Наши отношения (если это можно было назвать отношениями) развивались странно. Я старался подольше возиться с мешками, когда она приходила. Она делала вид, что не замечает. Я однажды даже сорвал для неё цветок — одуванчик, который чудом вырос у плотины. Протянул ей, весь белый от муки, красный от смущения.

Она посмотрела на одуванчик, посмотрела на меня, улыбнулась… И чихнула. Прямо мне в лицо. От неожиданности я отшатнулся, оступился и упал в воду.

Грета смеялась так, что слёзы текли по щекам. Я сидел в ручье, мокрый, в муке, которая мгновенно превратилась в тесто прямо на мне, и чувствовал себя полным идиотом. Но сердце моё пело.

Она запомнила меня. Мокрого, глупого, но запомнила.

Потом, правда, выяснилось, что она запомнила меня как «того придурка с мельницы», но для начала сойдёт.

И, кажется, даже прониклась. Потому что в следующий раз, когда она пришла на мельницу, она не просто кинула мне «привет» на бегу, а остановилась. Сама.

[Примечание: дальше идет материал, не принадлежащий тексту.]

/-- ★ **PROPOSITION 5's GAUGE PARAMETER (JOIN-B, local route) FOR A GENERAL DATUM `u₁` READ THROUGH UNITARY `Λ_j`-WITNESSES, ON THE TORUS** —
`B8Prop5JoinSectELocalRDTraceFreePer.hFP_kLevel_of179_local_RD_traceFree_per` with the trace functional dropped (JOIN-A = `gaugeParam_kLevel_per`) and
the Theorem-4 datum binders `hBu h69 hP hAx hsmall hc₃ hsc` (small field `B`, `αP`, `α₃ = 40d·c_B`) REPLACED by the unitary `Λ_j`-witnesses `hwit` with
a free class constant `α₃ ≤ 1∕200` — exactly as `B8Prop5JoinSectELocalRDW.hFP_kLevel_of179_local_RD_w` did on `ℤᵈ`; the (1.29)-clause by
`restr129_mul_gaugeExp_local_w`.  (E1) `g_rightΩ`, (E2) `c_range` at PERIODIC arguments only, periodic `U₀`, `A`, periodic-valued `G′`, `H_c`,
periodicity-preserving `Q′ᵀCQ′`, the `H_c`-hypotheses and (1.114) at periodic `λ` only; conclusion: `λ′` periodic, Hermitian, `= 0` off `Ω₀`,
(1.108), the multiplier form on `Ω₀`, (1.29) for `u₁·e^{iλ′}`.
[cite: Balaban1985RegularSpaces, Prop. 5 (1.107)–(1.109) p.94, (1.95)–(1.106) pp.92–94, (1.113)–(1.114) p.95, (1.29) p.81, (1.68), (1.73)–(1.74) pp.88–89, §3 p.98; Balaban1985Averaging, Prop. 10 (203)–(204) p.50] -/
theorem hFP_kLevel_of179_local_RD_w_per (hL : 2 ≤ L) (hη : 0 < η) (hU₀ : ∀ x κ, U₀ x κ ∈ unitaryUnits 𝔸) (P : ℤ)
    (hEbΩ : ∀ j, j ≤ k → ∀ x ∈ Ω j, ∀ μ : Fin d, (x, μ) ∈ Eb j ∧ (x - e μ, μ) ∈ Eb j)
    (hEbT : ∀ j, j ≤ k → ∀ y ∈ Λs j, ∀ (x : Site d) (κ : Fin d), InBox (tlo L y j) (thi L y j) x →
      InBox (tlo L y j) (thi L y j) (x + e κ) → (x, κ) ∈ Eb j)
    -- letters of [4]
    (g Δ : (Site d → 𝔸) →ₗ[ℂ] (Site d → 𝔸)) (q : (Site d → 𝔸) →ₗ[ℂ] (ℕ → Site d → 𝔸)) (qs : (ℕ → Site d → 𝔸) →ₗ[ℂ] (Site d → 𝔸))
    (Aw c : (ℕ → Site d → 𝔸) →ₗ[ℂ] (ℕ → Site d → 𝔸))
    (g_rightΩ : ∀ x, (∀ (z : Site d) (i : Fin d), x (z + P • e i) = x z) → ∀ y ∈ Ω 0, (Δ (g x) + qs (Aw (q (g x)))) y = x y)
    (c_range : ∀ f, (∀ (z : Site d) (i : Fin d), f (z + P • e i) = f z) → q (g (g (qs (c (q f))))) = q f)
    -- the torus: periodic background ∕ datum, periodicity-preserving letters
    (hU₀per : ∀ (z : Site d) (i : Fin d), U₀ (z + P • e i) = U₀ z) (hAper : ∀ (z : Site d) (i : Fin d), A (z + P • e i) = A z)
    (hGper : ∀ (f : Site d → 𝔸) (z : Site d) (i : Fin d), g f (z + P • e i) = g f z)
    (hqcq_per : ∀ f : Site d → 𝔸, (∀ (z : Site d) (i : Fin d), f (z + P • e i) = f z) →
      ∀ (z : Site d) (i : Fin d), qs (c (q f)) (z + P • e i) = qs (c (q f)) z)
    (hΔ : ∀ (f : Site d → 𝔸), ∀ x ∈ Ω 0, Δ f x = covLap η U₀ ((Ω 0).indicator f) x)
    (hqs : ∀ (μ : ℕ → Site d → 𝔸), ∀ x ∈ Ω 0, qs μ x = QT L k Λs U₀ μ x)
    (Hc : (Site d → 𝔸) → (Site d → 𝔸))
    -- the tower-local regime of the inversion route, WITNESS FORM (datum AT u₁: (1.33), unitary Λ_j-witnesses, (1.29))
    {α₀ α₃ : ℝ}
    (hα : 0 < α₀) (hα3 : C0 d * α₀ ≤ 1 / 3) (hα4 : 4 * α₀ ≤ c2' d L) (hα₃ : 0 ≤ α₃)
    (h33 : ∀ j, j ≤ k → ∀ y ∈ Λs j, pdevOn (tlo L y j) (thi L y j) U₀ < α₀ * (((L : ℝ) ^ j)⁻¹) ^ 2)
    (hwit : ∀ j, j ≤ k → ∀ y ∈ Λs j, ∃ ut : Site d → 𝔸ˣ, (∀ x, ut x ∈ unitaryUnits 𝔸) ∧
      InLambda L (clampCfg (tlo L y j) (thi L y j) U₀) ut j α₃ (((L : ℝ) ^ j)⁻¹) ∧
      ∀ x : Site d, tlo L y j ≤ x → x ≤ thi L y j → u₁ x = ut x)
    (h129 : Restr129 L k Λs U₀ u₁) (hα₃' : α₃ ≤ 1 / 200)
    {α₄ BG BR h₀ h₁ h₂ l₀ l₁ l₂ cA cDA : ℝ}
    (hw₁ : 10 * C6 d * (4 * (2 * α₄)) ≤ 1) (hw₂ : 3000 * ((d : ℝ) + 1) * L * (4 * (2 * α₄)) ≤ 1)
    (hw₃ : C4G d L * (α₀ + α₃ + 4 * (2 * α₄)) ≤ 1)
    (hw₄ : 1024 * ((d : ℝ) + 1) * ((d : ℝ) + 4) * L ^ 2 * α₀ ≤ 1) (hw₅ : 32 * ((d : ℝ) + 1) ^ 2 * C6 d * L ^ 2 * α₀ ≤ 1)
    (hw₆ : 16 * d * C5' d * C6 d * (L : ℝ) ^ 2 * α₀ ≤ 1) (hprod : 2 * C6 d * (α₃ + 4 * (2 * α₄)) < 1 / 2)
    -- JOIN-B's windows, letters G′/R, H_c's eight binders, the datum
    (hα₄ : 0 < α₄) (hBG : 0 ≤ BG) (hBR : 0 ≤ BR) (hh₀ : 0 ≤ h₀) (hh₂ : 0 ≤ h₂) (hl₀ : 0 ≤ l₀) (hl₁ : 0 ≤ l₁)
    (hl₂ : 0 ≤ l₂) (hcA : 0 ≤ cA) (hcA' : cA ≤ 1 / 13) (hcDA : 0 ≤ cDA)
    (ha₁' : α₄ / 4 + h₀ ≤ 1 / 24) (hb₁' : α₄ / 4 + h₁ ≤ 1 / 140) (hb₁ : 0 < α₄ / 4 + h₁) (hθ : 10 * (α₄ / 4 + h₀) * BR ≤ 1 / 2)
    (hh₀' : h₀ ≤ 3 * α₄ / 4) (hh₁' : h₁ ≤ 3 * α₄ / 4)
    (hG : ∀ (f : Site d → 𝔸) (m : ℝ), 0 ≤ m → Bd2 L η k Ω f m →
      (∀ x, ‖g f x‖ ≤ BG * m) ∧ ∀ j, j ≤ k → ∀ p ∈ Eb j, wt L η j * ‖covDerivFwd η U₀ p.2 (g f) p.1‖ ≤ BG * m)
    (hGsupp : ∀ (f : Site d → 𝔸) (x : Site d), x ∉ Ω 0 → g f x = 0)
    (hGreal : ∀ f : Site d → 𝔸, (∀ j, j ≤ k → ∀ x ∈ Ω j, IsSelfAdjoint (f x)) → ∀ x, IsSelfAdjoint (g f x))
    (hRbd : ∀ (f : Site d → 𝔸) (m : ℝ), 0 ≤ m → Bd2 L η k Ω f m → Bd2 L η k Ω (f - g (qs (c (q (g f))))) (BR * m))
    (hRreal : ∀ f : Site d → 𝔸, (∀ j, j ≤ k → ∀ x ∈ Ω j, IsSelfAdjoint (f x)) →
      ∀ j, j ≤ k → ∀ x ∈ Ω j, IsSelfAdjoint ((f - g (qs (c (q (g f))))) x))
    (hc0 : ∀ s : lamSubK η U₀ L k Eb, (∀ (z : Site d) (i : Fin d), lamOf s (z + P • e i) = lamOf s z) → ‖s‖ ≤ α₄ / 4 →
      ∀ x, ‖Hc (lamOf s) x‖ ≤ h₀)
    (hc1 : ∀ s : lamSubK η U₀ L k Eb, (∀ (z : Site d) (i : Fin d), lamOf s (z + P • e i) = lamOf s z) → ‖s‖ ≤ α₄ / 4 →
      ∀ j, j ≤ k → ∀ p ∈ Eb j, wt L η j * ‖covDerivFwd η U₀ p.2 (Hc (lamOf s)) p.1‖ ≤ h₁)
    (hc2 : ∀ s : lamSubK η U₀ L k Eb, (∀ (z : Site d) (i : Fin d), lamOf s (z + P • e i) = lamOf s z) → ‖s‖ ≤ α₄ / 4 →
      Bd2 L η k Ω (covLap η U₀ (Hc (lamOf s))) h₂)
    (hcL0 : ∀ s t : lamSubK η U₀ L k Eb, (∀ (z : Site d) (i : Fin d), lamOf s (z + P • e i) = lamOf s z) → (∀ (z : Site d) (i : Fin d), lamOf t (z + P • e i) = lamOf t z) →
      ‖s‖ ≤ α₄ / 4 → ‖t‖ ≤ α₄ / 4 → ∀ x, ‖Hc (lamOf s) x - Hc (lamOf t) x‖ ≤ l₀ * ‖s - t‖)
    (hcL1 : ∀ s t : lamSubK η U₀ L k Eb, (∀ (z : Site d) (i : Fin d), lamOf s (z + P • e i) = lamOf s z) → (∀ (z : Site d) (i : Fin d), lamOf t (z + P • e i) = lamOf t z) →
      ‖s‖ ≤ α₄ / 4 → ‖t‖ ≤ α₄ / 4 → ∀ j, j ≤ k → ∀ p ∈ Eb j,
      wt L η j * ‖covDerivFwd η U₀ p.2 (Hc (lamOf s) - Hc (lamOf t)) p.1‖ ≤ l₁ * ‖s - t‖)
    (hcL2 : ∀ s t : lamSubK η U₀ L k Eb, (∀ (z : Site d) (i : Fin d), lamOf s (z + P • e i) = lamOf s z) → (∀ (z : Site d) (i : Fin d), lamOf t (z + P • e i) = lamOf t z) →
      ‖s‖ ≤ α₄ / 4 → ‖t‖ ≤ α₄ / 4 → Bd2 L η k Ω (covLap η U₀ (Hc (lamOf s)) - covLap η U₀ (Hc (lamOf t))) (l₂ * ‖s - t‖))
    (hcsa : ∀ s : lamSubK η U₀ L k Eb, (∀ (z : Site d) (i : Fin d), lamOf s (z + P • e i) = lamOf s z) → ‖s‖ ≤ α₄ / 4 →
      (∀ x, IsSelfAdjoint (lamOf s x)) → ∀ x, IsSelfAdjoint (Hc (lamOf s) x))
    (hcsupp : ∀ s : lamSubK η U₀ L k Eb, (∀ (z : Site d) (i : Fin d), lamOf s (z + P • e i) = lamOf s z) → ‖s‖ ≤ α₄ / 4 →
      ∀ x, x ∉ Ω 0 → Hc (lamOf s) x = 0)
    (hcper : ∀ s : lamSubK η U₀ L k Eb, (∀ (z : Site d) (i : Fin d), lamOf s (z + P • e i) = lamOf s z) → ‖s‖ ≤ α₄ / 4 →
      ∀ (z : Site d) (i : Fin d), Hc (lamOf s) (z + P • e i) = Hc (lamOf s) z)
    (hDA : Bd2 L η k Ω (fun y => covDivB η U₀ A y) cDA) (hDAsa : ∀ j, j ≤ k → ∀ x ∈ Ω j, IsSelfAdjoint (covDivB η U₀ A x))
    (hA : ∀ j, j ≤ k → ∀ x ∈ Ω j, ∀ μ : Fin d,
      wt L η j * ‖A x μ‖ ≤ cA ∧ wt L η j * ‖conjR (U₀ (x - e μ) μ)⁻¹ (A (x - e μ) μ)‖ ≤ cA)
    (hAsa : ∀ x μ, IsSelfAdjoint (A x μ))
    (h103 : BG * Mc d BR (α₄ / 4 + h₁) cA h₂ cDA ≤ α₄ / 4)
    (h106 : BG * Kc d BR (α₄ / 4 + h₁) cA h₂ cDA l₂ (1 + l₀) (1 + l₁) ≤ 1 / 2)
    -- Sect. E's (1.114) in its printed use, for the inverse pair, at the abstract H_c
    (h179E : ∀ s : lamSubK η U₀ L k Eb, (∀ (z : Site d) (i : Fin d), lamOf s (z + P • e i) = lamOf s z) → ‖s‖ ≤ α₄ / 4 → q (lamOf s) = 0 →
      Cond179 L k Λs U₀ (fun x => expUnit (((-I) • (lamOf s + Hc (lamOf s))) x)) u₁⁻¹) :
    ∃ lam : Site d → 𝔸, (∀ (z : Site d) (i : Fin d), lam (z + P • e i) = lam z) ∧
      (∀ x, IsSelfAdjoint (lam x)) ∧ (∀ x, x ∉ Ω 0 → lam x = 0) ∧
      (∀ j, j ≤ k → ∀ p ∈ Eb j, ‖lam p.1‖ ≤ α₄ ∧ wt L η j * ‖covDerivFwd η U₀ p.2 lam p.1‖ ≤ α₄) ∧
      (∃ μ : ℕ → Site d → 𝔸, ∀ x ∈ Ω 0,
        covLap η U₀ ((Ω 0).indicator fun y => covDivB η U₀ A y + covLap η U₀ lam y +
          ((conjR (gaugeExp lam y)⁻¹ (covDivB η U₀ A y) - covDivB η U₀ A y) +
            (gAd (covLap η U₀ lam y) (lam y) - covLap η U₀ lam y) + ∑ μ, frakF3 η U₀ lam A y μ)) x = QT L k Λs U₀ μ x) ∧
      Restr129 L k Λs U₀ (u₁ * gaugeExp lam) := by
  have hL1 : 1 ≤ L := le_trans (by norm_num) hL
  -- the letter R of (1.95)
  set R : (Site d → 𝔸) → (Site d → 𝔸) := fun f => f - g (qs (c (q (g f)))) with hRdef
  have hR : ∀ f, R f = f - g (qs (c (q (g f)))) := fun f => rfl
  have hRsub : ∀ f f' : Site d → 𝔸, R (f - f') = R f - R f' := proj325_sub (R := R) hR
  have hR0 : R 0 = 0 := by rw [hR]; simp
  have hRneg : ∀ f : Site d → 𝔸, R (-f) = -R f := fun f => by rw [← zero_sub, hRsub, hR0, zero_sub]
  have hRper : ∀ f : Site d → 𝔸, (∀ (z : Site d) (i : Fin d), f (z + P • e i) = f z) →
      ∀ (z : Site d) (i : Fin d), R f (z + P • e i) = R f z := fun f hf z i => by
    simp only [hR, Pi.sub_apply, hf z i, hGper]
  -- JOIN-A
  obtain ⟨s, s', hp, hp', hs, hfix, hs', hn', hsa', hoff', hN⟩ := gaugeParam_kLevel_per (Ω := Ω) (Eb := Eb) (U₀ := U₀) (A := A)
    (DA := fun y => covDivB η U₀ A y) hL1 hη hU₀ P hEbΩ (⇑g) R Hc hα₄.le hBG hBR hh₀ hh₂ hl₀ hl₁ hl₂ hcA hcA' hcDA ha₁' hb₁' hb₁ hθ
    hh₀' hh₁' hG (fun f f' => map_sub g f f') hGper hGsupp hGreal hRsub hRbd hRreal hc0 hc1 hc2 hcL0 hcL1 hcL2 hcsa hcsupp hcper hDA hDAsa hA
    hAsa h103 h106
  set lam' := lamOf s' with hlam'def
  have hgp : lamOf s + Hc (lamOf s) = lam' := hs'.symm
  -- the Neumann solution at λ′
  set Z : Site d → 𝔸 := Zsol (Wsrc η U₀ A (fun y => covDivB η U₀ A y) lam' (covLap η U₀ (Hc (lamOf s)))) (Vop lam') R with hZdef
  -- on the torus: Z, −Z, R(−Z), g Z are periodic
  have hZper : ∀ (z : Site d) (i : Fin d), Z (z + P • e i) = Z z :=
    zsol_per (Wsrc_per hU₀per hAper (covDivB_per hU₀per hAper) hp' (covLap_per hU₀per (hcper s hp hs))) (fun f hf => Vop_per hp' hf) hRper
  have hZneg : ∀ (z : Site d) (i : Fin d), (-Z) (z + P • e i) = (-Z) z := fun z i => by simp only [Pi.neg_apply, hZper z i]
  -- the fixed point read through the projection laws: Q′λ = 0 and Δλ = R(−Z)
  have hfix' : lamOf s = g (R (fun x => -Z x)) := by
    have h := hfix
    simp only [PsiP5] at h
    rw [hgp] at h
    exact h
  have hfix'' : lamOf s = g (R (-Z)) := hfix'
  have hqR : q (g (R (-Z))) = 0 := by
    rw [hR, map_sub, map_sub, c_range _ (fun z i => hGper _ z i), sub_self]
  have hq : q (lamOf s) = 0 := by rw [hfix'']; exact hqR
  -- «ΔG′R = R» read POINTWISE on Ω₀ (the right-inverse law of G′ on print's domain)
  have hΔs : ∀ y ∈ Ω 0, Δ (lamOf s) y = R (-Z) y := fun y hy => by
    have h1 := g_rightΩ (R (-Z)) (hRper _ hZneg) y hy
    rw [hqR, map_zero, map_zero, add_zero] at h1
    rw [hfix'']
    exact h1
  -- sizes at λ′ on Ω₀
  have hl : ∀ y ∈ Ω 0, ‖lam' y‖ ≤ 1 / 12 := fun y _ => by
    rw [← hgp]; exact (gpar_size_at s hs (hc0 s hp hs) y).trans (ha₁'.trans (by norm_num))
  -- support of λ_s (Dirichlet range of G′)
  have hoff : ∀ x, x ∉ Ω 0 → lamOf s x = 0 := fun x hx => by rw [hfix'']; exact hGsupp _ x hx
  have hind : (Ω 0).indicator (lamOf s) = lamOf s := by
    funext x
    by_cases hx : x ∈ Ω 0
    · rw [Set.indicator_of_mem hx]
    · rw [Set.indicator_of_notMem hx, hoff x hx]
  refine ⟨lam', hp', hsa', hoff', fun j hj p hpj => ?_, ?_, ?_⟩
  · -- (1.108)
    have h := (norm_le_iff hη.le s' hα₄.le).1 hn'
    exact ⟨h.1 p.1, h.2 j hj p hpj⟩
  · -- the multiplier clause, via n04-b's WHY-Z bridge
    have hdef : lam' = lamOf s - (-Hc (lamOf s)) := by rw [sub_neg_eq_add, hgp]
    have hNy : ∀ y ∈ Ω 0, Z y + (gAd (R Z y) (lam' y) - R Z y) =
        conjR (gaugeExp lam' y)⁻¹ (covDivB η U₀ A y) - gAd (covLap η U₀ (-Hc (lamOf s)) y) (lam' y) + ∑ μ, frakF3 η U₀ lam' A y μ := by
      intro y hy
      have h := hN 0 (Nat.zero_le _) y hy
      simp only [Vop, Wsrc] at h
      rw [h, covLap_neg', gAd_neg _ (hl y hy), sub_neg_eq_add]
    have hΔy : ∀ y ∈ Ω 0, covLap η U₀ (lamOf s) y = -R Z y := by
      intro y hy
      rw [← hind, ← hΔ _ y hy, hΔs y hy, hRneg, Pi.neg_apply]
    refine (multiplier_iff_of_whyZ L k (Ω 0) Λs U₀ A hdef hl hNy hΔy).2 ?_
    set φ := c (q (g Z)) with hφ
    refine ⟨φ - Aw (q (g (qs φ))), fun x hx => ?_⟩
    have hZR : Z - R Z = g (qs φ) := by rw [hR]; abel
    -- «ΔG′Q′ᵀφ = Q′ᵀ(φ − 𝔄Q′G′Q′ᵀφ)» read POINTWISE on Ω₀
    have hlap : Δ (g (qs φ)) x = qs (φ - Aw (q (g (qs φ)))) x := by
      rw [map_sub, Pi.sub_apply]
      exact eq_sub_of_add_eq (by rw [← Pi.add_apply]; exact g_rightΩ (qs φ) (hqcq_per _ fun z i => hGper _ z i) x hx)
    rw [← hΔ _ x hx, hZR, hlap, hqs _ x hx]
  · -- (1.29) for u₁·e^{iλ′} by the LOCAL inversion route
    rw [← hgp]
    -- the local route at THIS `s` (its `H_c`-inputs are read at `s` only: feed the constant map `λ ↦ H_cλ_s`)
    exact restr129_mul_gaugeExp_local_w hL hη hU₀ hEbT hα hα3 hα4 hα₃ hα₄ h33 hwit h129 hα₃' hw₁ hw₂ hw₃ hw₄ hw₅ hw₆ hprod
      (fun _ => Hc (lamOf s)) hh₀' hh₁' (fun _ _ x => hc0 s hp hs x) (fun _ _ j hj p hpj => hc1 s hp hs j hj p hpj) s hs (h179E s hp hs hq)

— Мармот, да? — спросила она, разглядывая меня так, будто я был мышь в амбаре.

— Ага, — выдохнул я, чувствуя, что мука вокруг меня начинает нагреваться от смущения.

— Странное имя, — сказала Грета. — У нас коза была, Мартой звали. Похоже.

— Меня в честь сурка назвали, — объяснил я. — Или нет. Тут двоякая ситуация.

Грета хмыкнула, но уходить не спешила. Это был прогресс. Я набрался смелости и выдал то, что репетировал две недели, лёжа в постели и глядя в потолок:

— А ты… ты красивая. Как… пончик. В хорошем смысле. В смысле аппетитная и с дырочкой…

Я понял, что лучше заткнуться, иначе поток моих неразборчивых и очень сомнительных комплиментов заведет меня не туда, куда я рассчитывал.

Она посмотрела на меня долгим взглядом. Я подумал, что сейчас снова получу чихом в лицо или, хуже того, пощёчину. Но Грета вдруг вздохнула — так, как вздыхают взрослые тётки, когда обсуждают нерадивых детей.

— Слушай, Мармот, — сказала она. — Ты парень, в общем-то, неплохой. Дурак, конечно, но это у вас, мужиков, видимо, от природы. Только ты пойми одну вещь.

— Какую? — спросил я, готовый записывать каждое её слово у себя на подкорке как важнейшую житейскую мудрость.

— Ты ж у родителей какой по счёту?

— Четвёртый из семи, — честно ответил я.

— Ну вот, — кивнула Грета, как будто это всё объясняло. — Старшие у тебя Акст, Пфлюг и Круг, я права? Топор, Плуг и Кувшин. Это вещи. Это добро. Это то, что можно в хозяйстве использовать и по наследству передать.

Я кивнул, не совсем понимая, к чему она клонит.

— А ты — Сурок. — Она выделила это слово с особой интонацией. — Сурок — это кто? Зверёк полевой. Ни в хозяйстве пользы, ни в доме красоты. Так, живность мелкая, скорей вредитель.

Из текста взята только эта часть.